I think I need to repeat myself - a better word for what I (and, it seems, the OP and the original thread) meant is “conversant” - I think there’s a minimum level of knowledge in every broad scientific discipline that is required before one can call oneself conversant about science. A certain level of chemistry, a certain level of physics, a certain level of life sciences, a certain level of earth science, a certain level of the social sciences, a certain level of the formal sciences.
And a lot of these are often required together for any credibility in internet debates, and that’s what that Pit thread was lamenting. You can’t come into an evolution debate, claim to be up on the science, and then be unaware of what a clade is (and refuse to look it up), for example.

With that definition, I can only wonder how many PhDs in the sciences would fail to meet your bar of being “conversant” in the sciences.

ETA: Actually, there quite possibly could be a lot of PhDs who would qualify as being scientific “illiterates” under your definition, if they have focused their efforts in one field to the exclusion of others. That’s absurd.
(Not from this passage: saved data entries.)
import Summits.QuantumFields.YangMills.Theorems.IR.BlockedActivityWDecayOnset
import Summits.QuantumFields.YangMills.Theorems.IR.AfPincerUcTypChainReduced
import HarnessLib

/-!
# Crux `IR` (stmt-QuantumFields-19354), lane B «strong coupling AFTER BLOCKING» × lane A's class of record: the DECAY-currency activity
# conjunct feeds the LEAD's REDUCED `TypChain` supplier BY NAME (owner R118 (3)(B): hand-over ∕ clause-(i) side only)

Helper module for item `stmt-QuantumFields-19354` (`--supports`; it closes nothing), lane `ym-19354-onsetsc-p2` (g2).

The LEAD's `SharpLanes.TypChainReducedAtSC` (p544202, `Theorems/IR/AfPincerUcTypChainReduced`) is the lane-A supplier statement for the class of
record `TypChain` with clause (iii) DISCHARGED (torus anchor) and clause (ii) NAMED as kernel plaquette-set sparseness; its open per-frame conjuncts
are `ClauseIAll r.ρ β w n ε (TypChain r.ρ θ w ℓ₀)` — the weak-coupling mixing content, R107 (c) — and `KernelPlaqSparse`.  Lane B's decay currency
(`Theorems/IR/BlockedActivityWDecayOnset`) supplies the first conjunct through the TOTAL adapter `clauseIAll_of_blockedActivityDecayAct`:

* **`BlockedActivityTypChainDecayAtSC`** — `TypChainReducedAtSC` with `ClauseIAll …` replaced by `BlockedActivityDecayAct r.ρ β w n ε (TypChain r.ρ θ w ℓ₀)`
  («∃ decay room `τ ≥ 0` with `664 e^{2+τ} e^{−τ(2n+1)} ≤ ε` and the LOCAL W|Typ blocked representation at per-cell radius `1∕(2e^{1+τ}83²)` relative
  to (window datum, chain-typical data), at every centre»); OPEN research content, not asserted;
* `typChainReducedAtSC_of_blockedActivityTypChainDecayAtSC` (PROVED, one adapter per frame);
* **`ir_of_blockedActivityTypChainDecayAtSC : BlockedActivityTypChainDecayAtSC → SharpOnset.IRNSC → Theses.BalabanLadder.IR`** and
  `onsetSharpUKPcSC_of_blockedActivityTypChainDecayAtSC` (⇒ the registered stub's statement I♯_SC) — BY NAME through the LEAD's reductions.

So the two width lanes meet in ONE supplier statement whose open content is split as the owner located it (R112): (i) = a blocked-activity bound
at an NT-calibrated, exponentially bounded mesh (lane B's currency, KP radius `r_C ≈ 9.82·10⁻⁶` at window 12), (ii) = kernel sparseness of
`θ`-bad plaquette sets (lane A), (iii) discharged.

HONEST FRAMING: a by-name junction of two OPEN supplier statements of a CONDITIONAL chain; nothing asserts weak-coupling mixing, a gap or Clay.
No `sorry`; axioms ⊆ {propext, Classical.choice, Quot.sound}; no instances, no notation.
-/

set_option autoImplicit false

noncomputable section

open Filter Topology MeasureTheory
open Literature.MathematicalPhysics.QuantumFieldTheory hiding ZdEdge
open Literature.MathematicalPhysics.QuantumLattice
open Summit.QuantumFields.YangMills.Cruxes.OSLegsFromFemtoAndGap.DlrCollarTransfer (LowerBounds)
open Summit.QuantumFields.YangMills.Cruxes.IR.AfPincerUc (ClauseIAll IsFrame)
open Summit.QuantumFields.YangMills.Cruxes.IR.AfPincerUc.SharpLanes (TypChain KernelPlaqSparse extentOf TypChainReducedAtSC
  ir_of_typChainReducedAtSC onsetSharpUKPcSC_of_typChainReducedAtSC)

namespace Summit.QuantumFields.YangMills.Cruxes.IR.BlockedActivity

/-- **Lane B's activity conjunct in the LEAD's reduced `TypChain` supplier** (class of record `TypChain`, extent `extentOf θ κ C`, exponentially
bounded NT-calibrated mesh): per SC `(G, r, a)` with the floors, `∃ (n, ε, θ, κ, C)` admissible, `∀ δ ∃ T B β₂ ∀ β ≥ β₂ ∃ b`, `1 ≤ b`,
`a β · b < T`, `b ≤ B e^{Cβ}`, and on every mesh-`b` frame: `BlockedActivityDecayAct r.ρ β w n ε (TypChain r.ρ θ w (extentOf θ κ C))` and
`KernelPlaqSparse r.ρ β w θ (extentOf θ κ C) e^{−κβ}`.  OPEN research content; not asserted. -/
def BlockedActivityTypChainDecayAtSC : Prop :=
  ∀ (G : Type) [Group G] [TopologicalSpace G] [IsTopologicalGroup G] [CompactSpace G],
    IsCompactSimpleLieGroup G → SimplyConnectedSpace G →
    letI : MeasurableSpace G := borel G; haveI : BorelSpace G := ⟨rfl⟩;
    ∀ (r : LatticeRep G) (a : ℝ → ℝ), (∀ β, 0 < a β) → Tendsto a atTop (𝓝 0) → LowerBounds G r a →
      ∃ (n : ℕ) (ε θ κ C : ℝ), 1 ≤ n ∧ 0 ≤ ε ∧ ε * OnsetFormats.shellCount n ≤ 3 / 4 ∧ 0 < θ ∧ 0 < κ ∧
        ∀ δ : ℝ, 0 < δ → ∃ T B β₂ : ℝ, ∀ β : ℝ, β₂ ≤ β →
          ∃ b : ℕ, 1 ≤ b ∧ a β * (b : ℝ) < T ∧ (b : ℝ) ≤ B * Real.exp (C * β) ∧
            ∀ w : Fin 4 → ℤ → ℤ, IsFrame b w →
              BlockedActivityDecayAct r.ρ β w n ε (TypChain r.ρ θ w (extentOf θ κ C)) ∧
                KernelPlaqSparse r.ρ β w θ (extentOf θ κ C) (Real.exp (-(κ * β)))

/-- **Lane B's decay conjunct feeds the LEAD's reduced supplier (PROVED)**: `BlockedActivityTypChainDecayAtSC → TypChainReducedAtSC`. -/
theorem typChainReducedAtSC_of_blockedActivityTypChainDecayAtSC (h : BlockedActivityTypChainDecayAtSC) : TypChainReducedAtSC := by
  intro G _ _ _ _ hG hsc
  letI : MeasurableSpace G := borel G
  haveI : BorelSpace G := ⟨rfl⟩
  intro r a ha hat hlb
  obtain ⟨n, ε, θ, κ, C, hn, hε, hM, hθ, hκ, hsup⟩ := h G hG hsc r a ha hat hlb
  refine ⟨n, ε, θ, κ, C, hn, hε, hM, hθ, hκ, fun δ hδ => ?_⟩
  obtain ⟨T, B, β₂, hβ⟩ := hsup δ hδ
  refine ⟨T, B, β₂, fun β hb => ?_⟩
  obtain ⟨b, hb1, hlt, hbB, hw⟩ := hβ β hb
  refine ⟨b, hb1, hlt, hbB, fun w hwf => ?_⟩
  obtain ⟨hact, hK⟩ := hw w hwf
  exact ⟨clauseIAll_of_blockedActivityDecayAct hact, hK⟩

/-- **⇒ the registered stub's statement I♯_SC** (`AfPincerUc.SharpOnset.OnsetSharpUKPcSC`), by name through the LEAD's reductions. -/
theorem onsetSharpUKPcSC_of_blockedActivityTypChainDecayAtSC (h : BlockedActivityTypChainDecayAtSC) :
    AfPincerUc.SharpOnset.OnsetSharpUKPcSC :=
  onsetSharpUKPcSC_of_typChainReducedAtSC (typChainReducedAtSC_of_blockedActivityTypChainDecayAtSC h)

/-- **Lane B × lane A ∧ residual ⇒ the route decl `IR`** (no X-stub, clause (iii) discharged, E discharged). -/
theorem ir_of_blockedActivityTypChainDecayAtSC (h : BlockedActivityTypChainDecayAtSC) (hN : AfPincerUc.SharpOnset.IRNSC) :
    Summit.QuantumFields.YangMills.Theses.BalabanLadder.IR :=
  ir_of_typChainReducedAtSC (typChainReducedAtSC_of_blockedActivityTypChainDecayAtSC h) hN

end Summit.QuantumFields.YangMills.Cruxes.IR.BlockedActivity

end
Someone who is scientifically literate should understand the following:

That the sun is a star, and stars are basically massive balls of burning gas.
That our solar system orbits the sun, and the rotation of our own planet causes night, and day.
That the distance between stars is extremely vast.
That galaxies are made up of a great many stars orbiting a center of mass.
That the universe is made up of a great many galaxies.

That the earth is made up of a crust, mantle, and core.
That the continents shift about very slowly and once were totally joined up.
That magma is molten rock.
That layers in the rock usually represent a sort of record of time.
That the earth is many billions of years old.

That evolution is process by which species differentiate over time.
That it has no goal or direction.
That it has no bearing on first causes, and is not the same as cosmology.

Have an ability to differentiate and describe the major animal groups.
Understand that living things are made up of cells.
Understand that plants make energy through photosynthesis, and animals produce it through digestion of food.
Understand the basic systems in the body and demonstrate a basic understanding of gross anatomy. (That is a foot, ribs etc…)

Understand the basics of physics like force, momentum, leverage, etc…
Understand the concept of gravity.

Understand the basics of the scientific method and how one applies it to a problem.
Understand that science is a process by which we confirm facts or evidence.
Understands the difference between a fact and an opinion, hypothesis or philosophy.